Brief:
Go line by line through the data below and count those that hold "QuantumFieldTheory". Return only the number.

Entries shown:
/-
Copyright: lit-balaban Phase-2 proof seat p30 (gen 36).  Statement-level skeleton of a published paper; no proof claims beyond what the
kernel checks below.
-/
import Literature.MathematicalPhysics.QuantumFieldTheory.BalabanImbrieJaffe1984to88.BIJ88LocDeriv230SmallFieldOpTorus
import Literature.MathematicalPhysics.QuantumFieldTheory.BalabanImbrieJaffe1984to88.BIJ88NeumannPropagatorSmoothNearRegionHolder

Result:
2